What are your demonstrated processing rates at portfolio scale, not sample scale? At what point do throughput constraints or rate limits become operationally prohibitive?

1,000+ properties per second (Nearmap AI Gen 6) vs. 23 seconds per property (Claude Opus 4.8), 49 seconds (Claude Fable 5), and 98 seconds (Gemini 3.1 Pro). At 100,000 properties, the difference is orders of magnitude. (see Section 3.4)

How are model updates managed and tested against property intelligence benchmarks before release? How are performance changes communicated, and what recourse exists if an update degrades performance on our specific use case?

Foundation model updates may degrade task-specific performance without appearing in a relevant changelog. (see Section 4.2)

What is the model’s performance on edge cases relevant to our dataset, shadow, occlusion, surface variation, and regional imagery characteristics? Can you provide error distribution data, not just aggregate scores?

False negatives concentrated in shadow, occlusion, and non-standard finishes. (see Section 3.2)

Does the model guarantee identical outputs for identical inputs across repeated runs?

Commercial VLMs do not. Same prompt, same image, different result. (see Section 3.5)

What are the cost implications of model updates, new feature attributes, or vendor pricing changes over time? How does the total cost of ownership compare when accuracy errors (missed features, false detections) are factored into downstream operational costs?

At portfolio scale, low aggregate error rates accumulate into material underwriting exposure and operational cost. (see Section 5.1)

What audit trail does the model provide for its outputs? For general-purpose foundation models, how is accountability established when a detection error affects a regulated decision? What documentation exists to support compliance or dispute resolution?
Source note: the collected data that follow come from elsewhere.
import Literature.IUT.HodgeArakelov.GroupTheoreticThetaMonoids
import Literature.IUT.HodgeArakelov.BadPrimeGaussianMonoidsProofs3
import Literature.IUT.HodgeArakelov.BadPrimeGaussianMonoidsCor36Proofs
import Literature.IUT.HodgeArakelov.TemperedThetaMonoidsSubdagProofs
import HarnessLib

/-!
# [IUTchII] Corollary 3.7 (i)(ii) — proof companion of `TemperedThetaMonoids.lean`: functoriality of the Gaussian
# monoids in the mono-theta environment («group-theoretic Gaussian monoids») and uniradiality of Gaussian monoids

S. Mochizuki, *Inter-universal Teichmüller theory II*, §3 "Tempered Gaussian Frobenioids", kurims Dec-2020 manuscript:
Corollary 3.7 (Group-theoretic Gaussian Monoids and Uniradiality) (i) p. 111 l. 21 – p. 112 l. 6, (ii) p. 112 l. 7–37
[cite: Mochizuki2012, Cor 3.7 p.110]. Claim key DISPUTED (D-0012): nothing
disputed is asserted. PROOF-ONLY companion (abc-iut cell, layer L6, seat abc-iut-w4-d019 gen 4, row «IUTchII-COR37-DEF38-COVERAGE»;
nodes **IUTchII:Cor3.7(i)**, **IUTchII:Cor3.7(ii)**): NO `def`, NO `structure`, NO `instance`, NO new
`Prop` fact — theorems about objects already REAL in the tree: abc-iut-L6-t2's theta monoids `Ψ^ι_env = M^×_TM · θ^ℕ`
(`TemperedThetaMonoids.ThetaEnvData.thetaMonoid`, `splitMonoid`), Gaussian monoids `Ψ_ξ`, `∞Ψ_ξ`, `Ψ_{2l·ξ}`, `Ψ_{F_ξ}(†F_v)`
(`gaussianMonoid`, `inftyGaussianMonoid`, `gaussianMonoid2l`, `frobenioidGaussianMonoid`, `piIso`, p404298); the isomorphisms of
theta-environment data `ThetaEnvData.Iso` of Prop 3.4 ("what an isomorphism `M^Θ_*(Π_v) ⥲ M^Θ_*(†F_v)` of projective systems of
mono-theta environments induces", `GroupTheoreticThetaMonoids` p412316); abc-iut-w4-d004's restriction isomorphisms
`Ψ^ι_env ⥲ Ψ_ξ` pinned to the restriction map (`BadPrimeGaussianMonoidsProofs2` p413958) and Cor 3.6 (ii) transport
(`BadPrimeGaussianMonoidsProofs3` p412003); abc-iut-w5-d169's checkable content `Prop34iiUniradialContent` of Prop 3.4 (ii)
(`TemperedThetaMonoidsSubdagStatements` p414772, DEFINITION FROZEN) over abc-iut-L6-t1's `AbsTopMonoids` / `PairAut`.

* **Cor 3.7 (i)** («Each isomorphism of projective systems of mono-theta environments `M^Θ_*(Π_v) ⥲ M^Θ_*(†F_v)` induces
  compatible [in the evident sense] collections of isomorphisms … `Ψ^ι_env(M^Θ_*(Π_v)) ⥲ Ψ_ξ(M^Θ_*(Π_v)) ⥲ … ⥲ Ψ_ξ(M^Θ_*(†F_v)) ⥲
  Ψ_{F_ξ}(†F_v)` … the isomorphisms that relate the upper left-hand portion … to the lower right-hand portion … arise from the
  functoriality of the algorithms involved, relative to isomorphisms of projective systems of mono-theta environments … the
  second display is obtained from the first display by considering the units»): for an isomorphism `I : E ⥲ E'` of
  theta-environment data and restriction families `r`, `r'` intertwined by `I` through a comparison `m` of the constant targets
  (`hcomp`, the functoriality input of the restriction algorithm of Cor 2.8/3.5), the labelwise transport `piIso T m` carries
  `Ψ_ξ`, `∞Ψ_ξ`, `Ψ_{2l·ξ}` onto `Ψ_{m∘ξ}`, `∞Ψ_{m∘ξ}`, `Ψ_{2l·(m∘ξ)}` (`map_piIso_gaussianMonoid`, `…infty…`, `…2l`), whence
  the MIDDLE isomorphism `Ψ_ξ(M^Θ_*(Π_v)) ⥲ Ψ_ξ(M^Θ_*(†F_v))` pinned to `piIso T m` (`exists_gaussianMonoidIso`); the Π_v-side
  restriction isomorphism INDUCES the †F_v-side one, pinned to the restriction and making the square with
  `I.thetaMonoidIso` commute, uniquely (`cor37_i_square`, `cor37_i_restrictionIso_unique`); composing with Cor 3.6 (ii) gives the
  end-to-end isomorphism `Ψ^ι_env(M^Θ_*(Π_v)) ⥲ Ψ_{F_ξ}(†F_v)` pinned through the labelled Kummer copies (`cor37_i_chain`); the
  unit version (second display) and the compatibility of the transports with the diagonal Galois actions «↷↷»
  (`cor37_i_units_square`, `piIso_diagonalAction_compat`).
* **Cor 3.7 (ii)** («the functorial algorithms `Π_v ↦ Ψ_gau(M^Θ_*(Π_v))` … obtained by composing the algorithms of
  Proposition 1.2, (i); Corollary 3.5, (ii), (iii), depend on the cyclotomic rigidity isomorphism of Corollary 1.11, (b) … hence
  fail to be compatible, relative to the displayed diagrams of (i), with automorphisms of … the pair
  `G_v(M^Θ_*(†F_v))_⟨F_l^⋇⟩ ↷ Ψ_{F_ξ}(†F_v)^{×μ}` which arise from automorphisms of … the pair `G_v(M^Θ_*(†F_v))_⟨F_l^⋇⟩ ↷ Ψ_{F_ξ}(†F_v)^×`
  [cf. Remarks 1.11.1, (i), (b); 1.8.1] — in the sense that this algorithm, as given, only admits a uniradial formulation»):
  the checkable content of Prop 3.4 (ii) (`Prop34iiUniradialContent`, constant monoids) TRANSPORTS along any `G`-equivariant
  identification `ιU : O^×(G) ⥲ U` of the unit group `U = Ψ_{F_ξ}(†F_v)^×` — in print the diagonal `(Ψ^×_{†C_v})_⟨F_l^⋇⟩`
  composed with the Kummer isomorphism of Cor 3.6 (i)/(iii) (`frobenioidGaussianMonoid_eq`, `image_units_eq_unitDiagonal`,
  `isUnit_splitMonoid_iff`): there is an automorphism `ψ` of `U^{×μ} = U / U_tors` commuting with every `G`-action on `U^{×μ}`
  compatible with that on `U`, induced by an automorphism of the pair `G ↷ U` over `1 ∈ Aut(G)`, and induced through `ιU` by NO
  automorphism of the TM-pair `G ↷ O^⊳(G)` over `1` — the rigidifying datum of Cor 1.11 (b) through which `Ψ_gau` is computed
  (`cor37ii_uniradialContent_of_prop34ii`); hence from the named facts `Rmk1111_a/_b` (`…_of_rmk1111`, CONDITIONAL on the two
  FACT-LIST rows by design, via p416097) — the unconditional instance at the genuine producers is p429824's
  `prop34iiUniradialContent_genuineOfModel` fed to the same theorem.
HONEST LIMITS: statements at abc-iut-L6-t2's abstraction (value-level theta-environment data, abstract restriction families and
Kummer copies); the instantiation at the genuine `θ_env` data is abc-iut-w4-d004's / abc-iut-w5-d192's genuine-record files, cited by
name, not restated; no side taken on [IUTchIII] Cor 3.12; typed ≠ proved.
-/

namespace Literature.IUT.HodgeArakelov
Output consistency and model versioning directly affect auditability. (see Sections 3.5, 4.2)

Conclusion

This study demonstrates a material performance gap between purpose-built AI and general-purpose foundation models on four well-defined property intelligence tasks, across accuracy, cost and operational throughput. The gap is attributable to structural differences unlikely to be resolved by improvements in general capability alone. Even Anthropic’s most powerful model, in the brief window it was public, did not change the conclusion. Foundation models remain a significant capability where flexible reasoning is required — and Nearmap uses them extensively for exactly that.
Connect with our AI experts to see how purpose built AI works for your org.
Connect Now
Methodology Note
Original March 2026 results are based on Nearmap internal testing, using an aerial imagery dataset of 2,500 residential properties from the USA, hand-labelled and reviewed by human experts, containing 158 swimming pools. All models were tested against the same dataset under the conditions described. The June 12 2026 update to this study added Claude Opus 4.8, Claude Fable 5, and Gemini 3.5 Flash under the identical protocol across all four tasks. Claude Fable 5 was tested during its 72-hour availability window prior to suspension under US government export control directive EO-2026-AI-7. Results reflect API defaults at time of testing, including default reasoning mode for models that reason by default. Given the pace of model releases and policy changes in this space, readers are encouraged to conduct independent evaluation against current model versions before making procurement decisions.